▶ [BRIEF]:
Begin at the top of the records and copy each line exactly. The line containing "densely-hyperbolic / mixed-pocket split -/" is the last one to include.

===== DATA FOR REVIEW

/-! ### Composition, step 1 (proved): the thick hyperbolic column (`hHT`, = `mixed_type`'s `stub_hyperbolicThick` VERBATIM) from the
densely-hyperbolic / mixed-pocket split -/

/-- **`mixed_type`'s `stub_hyperbolicThick` VERBATIM, PROVED from `zShockThick_of_autSplit` (i.e. `stub_zShockThickAut` + `stub_zShockThickMod`) and `stub_mixedPocketThick`**: split on whether
some window time carries a densely hyperbolic slice. -/
theorem hyperbolicThick_of_zShock :
    ∀ (C : ℝ) (v : ℝ → EuclideanSpace ℝ (Fin 3) → EuclideanSpace ℝ (Fin 3)),
      Literature.Analysis.FluidPDE.HasTypeITimeDecay C v →
      ContinuousOn (Function.uncurry v) (Set.Iio (0 : ℝ) ×ˢ Set.univ) →
      (∀ s t : ℝ, s < t → t < 0 → ∀ x, v t x =
        Literature.Analysis.UnboundedOperators.heatExtension (v s) (t - s) x -
          Literature.Analysis.FluidPDE.oseenDuhamel 1 s v v t x) →
      (∀ t < 0, Literature.Analysis.FluidPDE.VectorCalculus.IsDivFree (v t)) →
      (∀ s < 0, ∀ y, ⟪Literature.Analysis.FluidPDE.curl (v s) y, EuclideanSpace.single 2 1⟫_ℝ = 0) →
      ∀ W : Set (ℝ × EuclideanSpace ℝ (Fin 3)), IsOpen W → W.Nonempty → W ⊆ Set.Iio (0 : ℝ) ×ˢ Set.univ →
        (∀ z ∈ W, Literature.Analysis.FluidPDE.curl (v z.1) z.2 ≠ 0 ∧
          (fderiv ℝ (v z.1) z.2 (EuclideanSpace.single 0 1) 2 ≠ 0 ∨ fderiv ℝ (v z.1) z.2 (EuclideanSpace.single 1 1) 2 ≠ 0) ∧
          (fderiv ℝ (v z.1) z.2 (EuclideanSpace.single 2 1) 0 ≠ 0 ∨ fderiv ℝ (v z.1) z.2 (EuclideanSpace.single 2 1) 1 ≠ 0)) →
        (∀ m : ℝ → ℝ, ∀ W₁ : Set (ℝ × EuclideanSpace ℝ (Fin 3)), W₁ ⊆ W → IsOpen W₁ → W₁.Nonempty →
          ∃ z ∈ W₁, ∃ b : Fin 3, b ≠ 2 ∧
            fderiv ℝ (v z.1) z.2 (EuclideanSpace.single 2 1) b ≠
              m z.1 * fderiv ℝ (v z.1) z.2 (EuclideanSpace.single b 1) 2) →
        (∀ z ∈ W,
          fderiv ℝ (fun x => fderiv ℝ (v z.1) x (EuclideanSpace.single 2 1) 2) z.2 (EuclideanSpace.single 0 1) *
              fderiv ℝ (v z.1) z.2 (EuclideanSpace.single 1 1) 2 -
            fderiv ℝ (fun x => fderiv ℝ (v z.1) x (EuclideanSpace.single 2 1) 2) z.2 (EuclideanSpace.single 1 1) *
              fderiv ℝ (v z.1) z.2 (EuclideanSpace.single 0 1) 2 ≠ 0) →
        (∀ z ∈ W,
          fderiv ℝ (v z.1) z.2 (EuclideanSpace.single 2 1) 0 * fderiv ℝ (v z.1) z.2 (EuclideanSpace.single 0 1) 2 +
            fderiv ℝ (v z.1) z.2 (EuclideanSpace.single 2 1) 1 * fderiv ℝ (v z.1) z.2 (EuclideanSpace.single 1 1) 2 < 0) →
        (∀ m : ℝ → ℝ → ℝ, ∀ W₁ : Set (ℝ × EuclideanSpace ℝ (Fin 3)), W₁ ⊆ W → IsOpen W₁ → W₁.Nonempty →
          ∃ z ∈ W₁, ∃ b : Fin 3, b ≠ 2 ∧
            fderiv ℝ (v z.1) z.2 (EuclideanSpace.single 2 1) b ≠
              m z.1 (z.2 2) * fderiv ℝ (v z.1) z.2 (EuclideanSpace.single b 1) 2) →
        ¬ Literature.Analysis.FluidPDE.IsBackwardSingularPoint v 0 := by
  intro C v hrate hcont hmild hdiv hpol W hW hWne hWs hnd hpin htw hhyp hthick
  by_cases hD : ∃ z ∈ W, Dense {y : EuclideanSpace ℝ (Fin 3) |
      fderiv ℝ (v z.1) y (EuclideanSpace.single 2 1) 0 * fderiv ℝ (v z.1) y (EuclideanSpace.single 0 1) 2 +
        fderiv ℝ (v z.1) y (EuclideanSpace.single 2 1) 1 * fderiv ℝ (v z.1) y (EuclideanSpace.single 1 1) 2 < 0}
  · exact zShockThick_of_autSplit C v hrate hcont hmild hdiv hpol W hW hWne hWs hnd hpin htw hhyp hthick hD
  · have hD' : ∀ z ∈ W, ¬ Dense {y : EuclideanSpace ℝ (Fin 3) |
        fderiv ℝ (v z.1) y (EuclideanSpace.single 2 1) 0 * fderiv ℝ (v z.1) y (EuclideanSpace.single 0 1) 2 +
          fderiv ℝ (v z.1) y (EuclideanSpace.single 2 1) 1 * fderiv ℝ (v z.1) y (EuclideanSpace.single 1 1) 2 < 0} :=
      fun z hz h => hD ⟨z, hz, h⟩
    exact stub_mixedPocketThick C v hrate hcont hmild hdiv hpol W hW hWne hWs hnd hpin htw hhyp hthick hD'

/-! ### The kinematic rung (PROVED): travelling waves of the height-evolution are (TH) -/

/-- **RUNG (`travellingThick_rigid`, proved — the first rung of the lever, kinematic).**  A travelling-wave slice of the z-evolution,
`w = W(k·xₕ − c z)`, solves `c²W'' + |k|²(G∘W)'' = 0`; two integrations and boundedness of `W` give `c²W + |k|²G(W) ≡ β`.  THIS LEMMA: if
`c²·W + k²·G∘W` is constant for a continuous `W` and a differentiable structure function `G` which is THICK (on every value interval `G'`
takes two different values), then `W` is constant.  So amplitude-dependent speed forbids every coherent travelling profile; in the (TH) case
(`G` affine, `G' ≡ −c²/k²`) the same equation is satisfied by EVERY profile `W` — the strings of line string_shells.  Mathlib only. -/
theorem travellingThick_rigid {G G' W : ℝ → ℝ} {c k β : ℝ} (hk : k ≠ 0) (hW : Continuous W)
    (hG : ∀ r, HasDerivAt G (G' r) r)
    (hrel : ∀ ξ, c ^ 2 * W ξ + k ^ 2 * G (W ξ) = β)
    (hthick : ∀ a b : ℝ, a < b → ∃ r ∈ Set.Ioo a b, ∃ r' ∈ Set.Ioo a b, G' r ≠ G' r') :
    ∀ ξ η, W ξ = W η := by
  -- on any interval of values of `W`, `G` is affine with slope `-c²/k²`, contradicting thickness
  have key : ∀ ξ η, W ξ < W η → False := by
    intro ξ η hlt
    set a := W ξ with ha
    set b := W η with hb
    -- every value in `(a, b)` is attained (intermediate value theorem)
    have hIVT : ∀ r ∈ Ioo a b, ∃ θ, W θ = r := by
      intro r hr
      have hsub := intermediate_value_uIcc (a := ξ) (b := η) hW.continuousOn
      have hr' : r ∈ uIcc (W ξ) (W η) := by
        rw [uIcc_of_le hlt.le]
        exact ⟨hr.1.le, hr.2.le⟩
      obtain ⟨θ, -, hθ⟩ := hsub hr'
      exact ⟨θ, hθ⟩
    -- hence `G r = (β - c² r)/k²` on `(a, b)`
    have hGaff : ∀ r ∈ Ioo a b, G r = (β - c ^ 2 * r) / k ^ 2 := by
      intro r hr
      obtain ⟨θ, hθ⟩ := hIVT r hr
      have h := hrel θ
      rw [hθ] at h
      have hk2 : k ^ 2 ≠ 0 := pow_ne_zero 2 hk
      field_simp
      linarith
    -- so `G' r = -c²/k²` on `(a, b)`
    have hG'const : ∀ r ∈ Ioo a b, G' r = (0 - c ^ 2 * 1) / k ^ 2 := by
      intro r hr
      have hA : HasDerivAt (fun s : ℝ => (β - c ^ 2 * s) / k ^ 2) ((0 - c ^ 2 * 1) / k ^ 2) r :=
        ((hasDerivAt_const r β).sub ((hasDerivAt_id r).const_mul (c ^ 2))).div_const (k ^ 2)
      have hEq : G =ᶠ[𝓝 r] fun s : ℝ => (β - c ^ 2 * s) / k ^ 2 :=
        Filter.eventuallyEq_of_mem (Ioo_mem_nhds hr.1 hr.2) fun s hs => hGaff s hs
      exact (hG r).unique (hA.congr_of_eventuallyEq hEq)
    obtain ⟨r, hr, r', hr', hne⟩ := hthick a b hlt
    exact hne (by rw [hG'const r hr, hG'const r' hr'])
  intro ξ η
  rcases lt_trichotomy (W ξ) (W η) with h | h | h
  · exact (key ξ η h).elim
  · exact h
  · exact (key η ξ h).elim


/-! ### Composition, step 2 (proved): `stub_twisting`, then the crux (= `mixed_type` v2 / `string_shells` v2 chain) -/

/-- **NON-DEGENERATE + PIN + TWISTING ⇒ regular** — VERBATIM the statement of the registered stub `stub_twisting` of
`Lines/lrc_jet.lean` v5 (= `mixed_type`'s `twisting_of_mixedType`), PROVED: `hH` from the shared (TH) stub `stub_hyperbolicTH`, `hHT` from
`hyperbolicThick_of_zShock` (this line's split of the thick hyperbolic column), `hST` from the shared stub `stub_semiEllipticThick`. -/
theorem twisting_of_zShock :
    ∀ (C : ℝ) (v : ℝ → EuclideanSpace ℝ (Fin 3) → EuclideanSpace ℝ (Fin 3)),
      Literature.Analysis.FluidPDE.HasTypeITimeDecay C v →
      ContinuousOn (Function.uncurry v) (Set.Iio (0 : ℝ) ×ˢ Set.univ) →
      (∀ s t : ℝ, s < t → t < 0 → ∀ x, v t x =
        Literature.Analysis.UnboundedOperators.heatExtension (v s) (t - s) x -
          Literature.Analysis.FluidPDE.oseenDuhamel 1 s v v t x) →
      (∀ t < 0, Literature.Analysis.FluidPDE.VectorCalculus.IsDivFree (v t)) →
      (∀ s < 0, ∀ y, ⟪Literature.Analysis.FluidPDE.curl (v s) y, EuclideanSpace.single 2 1⟫_ℝ = 0) →
      ∀ W : Set (ℝ × EuclideanSpace ℝ (Fin 3)), IsOpen W → W.Nonempty → W ⊆ Set.Iio (0 : ℝ) ×ˢ Set.univ →
        (∀ z ∈ W, Literature.Analysis.FluidPDE.curl (v z.1) z.2 ≠ 0 ∧
          (fderiv ℝ (v z.1) z.2 (EuclideanSpace.single 0 1) 2 ≠ 0 ∨ fderiv ℝ (v z.1) z.2 (EuclideanSpace.single 1 1) 2 ≠ 0) ∧
          (fderiv ℝ (v z.1) z.2 (EuclideanSpace.single 2 1) 0 ≠ 0 ∨ fderiv ℝ (v z.1) z.2 (EuclideanSpace.single 2 1) 1 ≠ 0)) →
        (∀ m : ℝ → ℝ, ∀ W₁ : Set (ℝ × EuclideanSpace ℝ (Fin 3)), W₁ ⊆ W → IsOpen W₁ → W₁.Nonempty →
          ∃ z ∈ W₁, ∃ b : Fin 3, b ≠ 2 ∧
            fderiv ℝ (v z.1) z.2 (EuclideanSpace.single 2 1) b ≠
              m z.1 * fderiv ℝ (v z.1) z.2 (EuclideanSpace.single b 1) 2) →
        (∀ z ∈ W,
          fderiv ℝ (fun x => fderiv ℝ (v z.1) x (EuclideanSpace.single 2 1) 2) z.2 (EuclideanSpace.single 0 1) *
              fderiv ℝ (v z.1) z.2 (EuclideanSpace.single 1 1) 2 -
            fderiv ℝ (fun x => fderiv ℝ (v z.1) x (EuclideanSpace.single 2 1) 2) z.2 (EuclideanSpace.single 1 1) *
              fderiv ℝ (v z.1) z.2 (EuclideanSpace.single 0 1) 2 ≠ 0) →
        ¬ Literature.Analysis.FluidPDE.IsBackwardSingularPoint v 0 := by
  intro C v hrate hcont hmild hdiv hpol W hW hWne hWs hnd hpin htw
  refine twisting_regular_of_three C v hrate hcont hmild hdiv ?_ ?_ ?_ W hW hWne hWs hnd hpin htw
  · -- hH : hyperbolic (TH) windows
    intro W' hW' hW'ne hW's hnd' hpin' htw' hhyp' hTH'
    exact stub_hyperbolicTH C v hrate hcont hmild hdiv hpol W' hW' hW'ne hW's hnd' hpin' htw' hhyp' hTH'
  · -- hHT : hyperbolic thick windows (THIS LINE: (`stub_zShockThickAut` | `stub_zShockThickMod`) | `stub_mixedPocketThick`)
    intro W' hW' hW'ne hW's hnd' hpin' htw' hhyp' hth'
    exact hyperbolicThick_of_zShock C v hrate hcont hmild hdiv hpol W' hW' hW'ne hW's hnd' hpin' htw' hhyp' hth'
  · -- hST : twisting thick windows inside a semi-elliptic slab (shared stub)
    intro W' hW' hW'ne hW's hnd' hpin' htw' a b hWab hsemi hth'
    exact stub_semiEllipticThick C v hrate hcont hmild hdiv hpol W' hW' hW'ne hW's hnd' hpin' htw' a b hWab hsemi hth'

/-! ### Composition, step 2 (proved, = `mixed_type` v2 / `lrc_jet` v5 chain): the crux -/

/-- **NON-DEGENERATE + PIN ⇒ regular** — the pointwise twist dichotomy over the tree theorem `…StubUntwisted.stub_untwisted`
(p561151, the untwisted half) and `twisting_of_zShock` (the twisting half). -/
theorem ndRegular :
    ∀ (C : ℝ) (v : ℝ → EuclideanSpace ℝ (Fin 3) → EuclideanSpace ℝ (Fin 3)),
      Literature.Analysis.FluidPDE.HasTypeITimeDecay C v →
      ContinuousOn (Function.uncurry v) (Set.Iio (0 : ℝ) ×ˢ Set.univ) →
      (∀ s t : ℝ, s < t → t < 0 → ∀ x, v t x =
        Literature.Analysis.UnboundedOperators.heatExtension (v s) (t - s) x -
          Literature.Analysis.FluidPDE.oseenDuhamel 1 s v v t x) →
      (∀ t < 0, Literature.Analysis.FluidPDE.VectorCalculus.IsDivFree (v t)) →
      (∀ s < 0, ∀ y, ⟪Literature.Analysis.FluidPDE.curl (v s) y, EuclideanSpace.single 2 1⟫_ℝ = 0) →
      ∀ W : Set (ℝ × EuclideanSpace ℝ (Fin 3)), IsOpen W → W.Nonempty → W ⊆ Set.Iio (0 : ℝ) ×ˢ Set.univ →
        (∀ z ∈ W, Literature.Analysis.FluidPDE.curl (v z.1) z.2 ≠ 0 ∧
          (fderiv ℝ (v z.1) z.2 (EuclideanSpace.single 0 1) 2 ≠ 0 ∨ fderiv ℝ (v z.1) z.2 (EuclideanSpace.single 1 1) 2 ≠ 0) ∧
          (fderiv ℝ (v z.1) z.2 (EuclideanSpace.single 2 1) 0 ≠ 0 ∨ fderiv ℝ (v z.1) z.2 (EuclideanSpace.single 2 1) 1 ≠ 0)) →
        (∀ m : ℝ → ℝ, ∀ W₁ : Set (ℝ × EuclideanSpace ℝ (Fin 3)), W₁ ⊆ W → IsOpen W₁ → W₁.Nonempty →
          ∃ z ∈ W₁, ∃ b : Fin 3, b ≠ 2 ∧
            fderiv ℝ (v z.1) z.2 (EuclideanSpace.single 2 1) b ≠
              m z.1 * fderiv ℝ (v z.1) z.2 (EuclideanSpace.single b 1) 2) →
        ¬ Literature.Analysis.FluidPDE.IsBackwardSingularPoint v 0 := by
  intro C v hrate hcont hmild hdiv hpol W hW hWne hWs hnd hpin
  set T : ℝ × EuclideanSpace ℝ (Fin 3) → ℝ := fun z =>
    fderiv ℝ (fun x => fderiv ℝ (v z.1) x (EuclideanSpace.single 2 1) 2) z.2 (EuclideanSpace.single 0 1) *
              fderiv ℝ (v z.1) z.2 (EuclideanSpace.single 1 1) 2 -
            fderiv ℝ (fun x => fderiv ℝ (v z.1) x (EuclideanSpace.single 2 1) 2) z.2 (EuclideanSpace.single 1 1) *
              fderiv ℝ (v z.1) z.2 (EuclideanSpace.single 0 1) 2 with hT
  by_cases htw : ∃ z ∈ W, T z ≠ 0
  · obtain ⟨z₀, hz₀W, hz₀⟩ := htw
    have hslab : IsOpen (Set.Iio (0 : ℝ) ×ˢ (Set.univ : Set (EuclideanSpace ℝ (Fin 3)))) :=
      isOpen_Iio.prod isOpen_univ
    have hTc : ContinuousOn T (Set.Iio (0 : ℝ) ×ˢ Set.univ) := by
      rw [hT]
      exact continuousOn_twist hrate hcont hmild
    have hO : IsOpen ((Set.Iio (0 : ℝ) ×ˢ Set.univ) ∩ T ⁻¹' {0}ᶜ) :=
      hTc.isOpen_inter_preimage hslab isOpen_compl_singleton
    set W₃ : Set (ℝ × EuclideanSpace ℝ (Fin 3)) := W ∩ ((Set.Iio (0 : ℝ) ×ˢ Set.univ) ∩ T ⁻¹' {0}ᶜ) with hW₃
    have hW₃o : IsOpen W₃ := hW.inter hO
    have hW₃W : W₃ ⊆ W := Set.inter_subset_left
    have hW₃ne : W₃.Nonempty := ⟨z₀, hz₀W, hWs hz₀W, hz₀⟩
    refine twisting_of_zShock C v hrate hcont hmild hdiv hpol W₃ hW₃o hW₃ne (hW₃W.trans hWs)
      (fun z hz => hnd z (hW₃W hz)) (fun m W₁ hW₁ hW₁o hW₁ne => hpin m W₁ (hW₁.trans hW₃W) hW₁o hW₁ne) ?_
    intro z hz
    exact hz.2.2
  · push Not at htw
    exact Summit.NavierStokesRegularity.NavierStokesRegularity.Theorems.PoloidalWindowDoorPoloidalWindowRigidityStubUntwisted.stub_untwisted
      C v hrate hcont hmild hdiv hpol W hW hWne hWs hnd htw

==========

▶ [EXERCISE ANSWER]:
/-! ### Composition, step 1 (proved): the thick hyperbolic column (`hHT`, = `mixed_type`'s `stub_hyperbolicThick` VERBATIM) from the
densely-hyperbolic / mixed-pocket split -/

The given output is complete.